For Steiner, it is not only music; all the arts are to become more musical. Steiner is concerned with living, creative activity. He communicated this vision most succinctly in a far-reaching lecture in Torquay. (See Note 1) Like J. M. Hauer (1883–1959), whose theoretical writings were known to him, Steiner uses the Greek Melos (‘tune’) for pure pitch (Melodie — ‘melody’, of course, includes rhythm and beat. See also Steiner's own lecture notes, p. 10). Both Hauer and Steiner use Melos to indicate the actual creative principle in music. ‘Melos is the musical element,’ Steiner claims (Lecture 4). In this translation I have retained Melos where it is employed.

In speech, Melos only ‘peeps through’. But it ‘poured into’ oriental architecture, which ‘really did transpose music into movement’. ‘Oriental architecture has within it a great deal of eurythmy,’ we read in Lecture 5. The word ‘rhythm’ comes from the Greek rhuthmos (measured motion, time rhythm), from rhe-ein (to flow). The word ‘eurhythmy’ is an architectural term: ‘beautiful proportion, hence beautiful, harmonious movement’ (Oxford English Dictionary). Laurens van der Post mentions the ‘eurhythmic grace’ of certain beautiful animal movements in his African writings. ‘Eurythmy’ and Melos, accordingly, have existed and do still exist both in nature and in human culture. Both worlds unite in the art of eurythmy, which cultivates Melos, and was brought to birth through Rudolf Steiner. (Otto Fränkl-Lundborg claims the spelling of ‘eurythmy’ without the ‘h’ is philologically correct; rho as suffix loses its aspirate. See Das Goetheanum, 49. Jg., Nr. 30, 26.7.70, p. 246).

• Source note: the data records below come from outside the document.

import Literature.Computability.AlgebraicComplexity.IntegerPolynomialGoodPrime
import Literature.Computability.AlgebraicComplexity.ConstantFreeValiant
import HarnessLib

/-!
# One good prime of polynomial bit-length for a whole `VP⁰` family

The «good prime by counting» engine `IntegerPolynomialGoodPrime.lean`
(`MvPolynomial.exists_prime_forall_map_zmod_ne_zero`: one prime `p > M`, of bit-length
`2·log₂(M + Σ T_i + 3) + 6`, with `D_i mod p ≠ 0` for a finite family of nonzero integer
polynomials of weights `wt(D_i) ≤ 2^{T_i}`) packaged in the currency of the tree's constant-free
class `IsVP0Family` (`ConstantFreeValiant.lean`): for a `VP⁰` family `(D_n)` of NONZERO integer
polynomials and any threshold `M(n)` of polynomially bounded bit-length there is a polynomially
bounded `q` such that for every `n` some prime `M(n) < p < 2^{q(n)}` has `D_k mod p ≠ 0` for ALL
`k ≤ n` (`IsVP0Family.exists_prime_forall_map_zmod_ne_zero`). The weights come from the size
bound alone: a fan-in-two sign-constant circuit of size `s` computes a polynomial of weight
`≤ 2^{2^s}` (`weight_eval_le_two_pow_two_pow_size`, the size form of Bürgisser 2000 TCS Lemma 2.4) —
no formal-degree or height hypothesis is used, which matters because the tree's `IsVP0Family`
(fan-in AT MOST two; empty gates have formal degree `0`) admits coefficients of height `2^{2^n}`
(`VP0EmptyGateConstants.lean`), so no bound `Σ|coeff| ≤ 2^{poly(n)}` is available for it.

This is the «∀ n ∃ p of poly(n) bits, M(n) < p, ∀ k ≤ n, D_k mod p ≠ 0» step of the val-lit route
of record to BIJL18 Thm. 6 (memo `MEMO-p1g6-BIJL18-thm6-route.md`, STATUS block: the guessed
prime must make every natural proof `D_k`, `k ≤ n`, survive reduction mod `p`). Theorem-only; no
definitions, no named facts. Honest framing: elementary counting; nothing here bears on
`VP ≠ VNP`, which is NOT proved.

## References

* [Burgisser2000TCS] P. Bürgisser, *Cook's versus Valiant's hypothesis*, Theoret. Comput. Sci.
  235 (2000), Lemma 2.4 p. 77 (weight of a circuit's value) and §4 p. 79 (reduction modulo primes).
* [HardyWright2008] G. H. Hardy, E. M. Wright, *An Introduction to the Theory of Numbers*, 6th ed.,
  Thm. 414 (Chebyshev bounds) and §22.10 (number of prime divisors).
* [Burgisser2006] P. Bürgisser, ECCC TR06-113 = Comput. Complexity 18 (2009), Def. 2.7 (`VP⁰`).
-/

namespace Literature.Computability.AlgebraicComplexity

open MvPolynomial

universe v

variable {σ : ℕ → Type v} [∀ n, Fintype (σ n)]

/-- The circuits of a `VP⁰` family bound the weights: `wt(D_k) ≤ 2^{2^{k^a + a}}` for the size
exponent `a`. [cite: Burgisser2000TCS, Lemma 2.4 p. 77] -/
theorem IsVP0Family.exists_weight_le_two_pow_two_pow {D : ∀ n, MvPolynomial (σ n) ℤ}
    (hD : IsVP0Family D) : ∃ a : ℕ, ∀ k, weight (D k) ≤ 2 ^ 2 ^ (k ^ a + a) := by
  obtain ⟨-, C, hC, ⟨a, ha⟩, -⟩ := hD
  refine ⟨a, fun k => ?_⟩
  obtain ⟨h2, hsc, hcomp⟩ := hC k
  rw [ArithCircuit.Computes] at hcomp
  rw [← hcomp]
  exact (weight_eval_le_two_pow_two_pow_size h2 hsc).trans
    (Nat.pow_le_pow_right two_pos (Nat.pow_le_pow_right two_pos (ha k)))

/-- **One good prime of polynomial bit-length for a whole `VP⁰` family.** If `(D_n)` is a `VP⁰`
family (tree sense: fan-in at most two, sign constants, p-bounded size and formal degree) of
NONZERO integer polynomials and the thresholds `M(n)` have p-bounded bit-length `log₂ M(n)`, then
for some p-bounded `q` and every `n` there is a prime `p` with `M(n) < p < 2^{q(n)}` such that
`D_k mod p ≠ 0` in `𝔽_p[x]` for every `k ≤ n`: apply the counting lemma
`MvPolynomial.exists_prime_forall_map_zmod_ne_zero` to `D_0, …, D_n` with the weight exponents
`T_k = 2^{k^a + a}` of `IsVP0Family.exists_weight_le_two_pow_two_pow`; the bit-length
`2·log₂(M(n) + Σ_{k ≤ n} 2^{k^a+a} + 3) + 6 ≤ 2·(log₂ M(n) + n + n^a + a + 4) + 6` is p-bounded.
[cite: Burgisser2000TCS, Lemma 2.4 p. 77 and §4 p. 79] [cite: HardyWright2008, Thm. 414 and §22.10] -/
theorem IsVP0Family.exists_prime_forall_map_zmod_ne_zero {D : ∀ n, MvPolynomial (σ n) ℤ}
    (hD : IsVP0Family D) (h0 : ∀ n, D n ≠ 0) {M : ℕ → ℕ}
    (hM : IsPBounded fun n => Nat.log 2 (M n)) :
    ∃ q : ℕ → ℕ, IsPBounded q ∧ ∀ n, ∃ p : ℕ, p.Prime ∧ M n < p ∧ p < 2 ^ q n ∧
      ∀ k ≤ n, MvPolynomial.map (Int.castRingHom (ZMod p)) (D k) ≠ 0 := by
  obtain ⟨a, hwt⟩ := hD.exists_weight_le_two_pow_two_pow
  obtain ⟨b, hb⟩ := hM
  refine ⟨fun n => 2 * Nat.log 2 (M n + (∑ k ∈ Finset.range (n + 1), 2 ^ (k ^ a + a)) + 3) + 6,
    ?_, fun n => ?_⟩
  · -- the bit-length is p-bounded
    have hpb : IsPBounded fun n => 2 * ((n ^ b + b + 1) + (n + (n ^ a + a)) + 2) + 6 :=
      IsPBounded.add_holds (IsPBounded.mul_holds (IsPBounded.const 2)
        (IsPBounded.add_holds (IsPBounded.add_holds
          (IsPBounded.add_holds ⟨b, fun n => le_rfl⟩ (IsPBounded.const 1))
          (IsPBounded.add_holds ⟨1, fun n => by simp⟩ ⟨a, fun n => le_rfl⟩)) (IsPBounded.const 2)))
        (IsPBounded.const 6)
    refine hpb.mono fun n => ?_
    set S := ∑ k ∈ Finset.range (n + 1), 2 ^ (k ^ a + a) with hS
    set P := n ^ b + b + 1 with hPdef
    set Q := n + (n ^ a + a) with hQdef
    show 2 * Nat.log 2 (M n + S + 3) + 6 ≤ 2 * (P + Q + 2) + 6
    have hP : M n < 2 ^ P :=
      (Nat.lt_pow_succ_log_self one_lt_two (M n)).trans_le
        (Nat.pow_le_pow_right two_pos (by have := hb n; simp only at this; omega))
    have hQ : S ≤ 2 ^ Q :=
      calc S ≤ ∑ k ∈ Finset.range (n + 1), 2 ^ (n ^ a + a) :=
            Finset.sum_le_sum fun k hk => Nat.pow_le_pow_right two_pos
              (Nat.add_le_add_right (Nat.pow_le_pow_left
                (Nat.lt_succ_iff.mp (Finset.mem_range.mp hk)) a) a)
        _ = (n + 1) * 2 ^ (n ^ a + a) := by simp [Finset.sum_const, Finset.card_range]
        _ ≤ 2 ^ n * 2 ^ (n ^ a + a) :=
            Nat.mul_le_mul_right _ (Nat.succ_le_of_lt Nat.lt_two_pow_self)
        _ = 2 ^ Q := (pow_add 2 n _).symm
    have h1 : 2 ^ P ≤ 2 ^ (P + Q + 1) := Nat.pow_le_pow_right two_pos (by omega)
    have h2 : 2 ^ Q ≤ 2 ^ (P + Q + 1) := Nat.pow_le_pow_right two_pos (by omega)
    have h3 : 4 ≤ 2 ^ (P + Q + 1) :=
      calc (4 : ℕ) = 2 ^ 2 := by norm_num
        _ ≤ 2 ^ (P + Q + 1) := Nat.pow_le_pow_right two_pos (by omega)
    have h4 : 2 ^ (P + Q + 3) = 4 * 2 ^ (P + Q + 1) := by ring
    have hX : M n + S + 3 < 2 ^ (P + Q + 3) := by omega
    have hlog : Nat.log 2 (M n + S + 3) < P + Q + 3 := Nat.log_lt_of_lt_pow (by omega) hX
    omega
  · -- the prime
    obtain ⟨p, hp, hMp, hpK, hne⟩ := MvPolynomial.exists_prime_forall_map_zmod_ne_zero
      (Finset.range (n + 1)) D (T := fun k => 2 ^ (k ^ a + a)) (fun k _ => h0 k)
      (fun k _ => hwt k) (M n)
    exact ⟨p, hp, hMp, hpK, fun k hk => hne k (Finset.mem_range.2 (Nat.lt_succ_of_le hk))⟩

end Literature.Computability.AlgebraicComplexity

Steiner, like Hauer, uses the expression das Musikalische (‘the musical’) more often than die Musik (‘music’), and in this way emphasizes the inner activity before the technicalities of the craft come into consideration. This is a supremely important detail. In English we have to extend this to phrases like ‘the musical element’, or ‘the realm of music’, which may be clumsy, but they are accurate. What Steiner has in mind and continuously refers to is the musical essence. This is not only the concern of musicians but it is the underlying creative, transforming force of life itself, present in all vital human expression. Moreover, it bears a direct relationship to the path of mankind's inner development. This development can be prepared and assisted by the inner activity of individuals on the path of initiation, which is described by Steiner as a process of development through God's grace, involving Imagination, Inspiration and Intuition (spiritual vision, inner hearing and a higher life). 4Rational thinking is not jettisoned in favour of ‘mysticism’ or something else. The spiritual activity within thinking itself can be strengthened for investigating and creating within the realm of the spirit. The spiritual activity of pure thinking, the higher union of science and religion demonstrated by Steiner, was prophesied, for example, by Emerson: ‘No man ever prayed heartily without learning something. But when a faithful thinker, resolute to detach every object from personal relations and see it in the light of thought, shall, at the same time, kindle science with the fire of the holiest affections, then will God go forth anew into the creation’ (R. W. Emerson, tract on ‘Nature’, Chapter VIII, [1836]. See also a recent study on Emerson, Richard G. Geldard, The Esoteric Emerson [The Lindisfarne Press, West Stockbridge, Mass., 1993]).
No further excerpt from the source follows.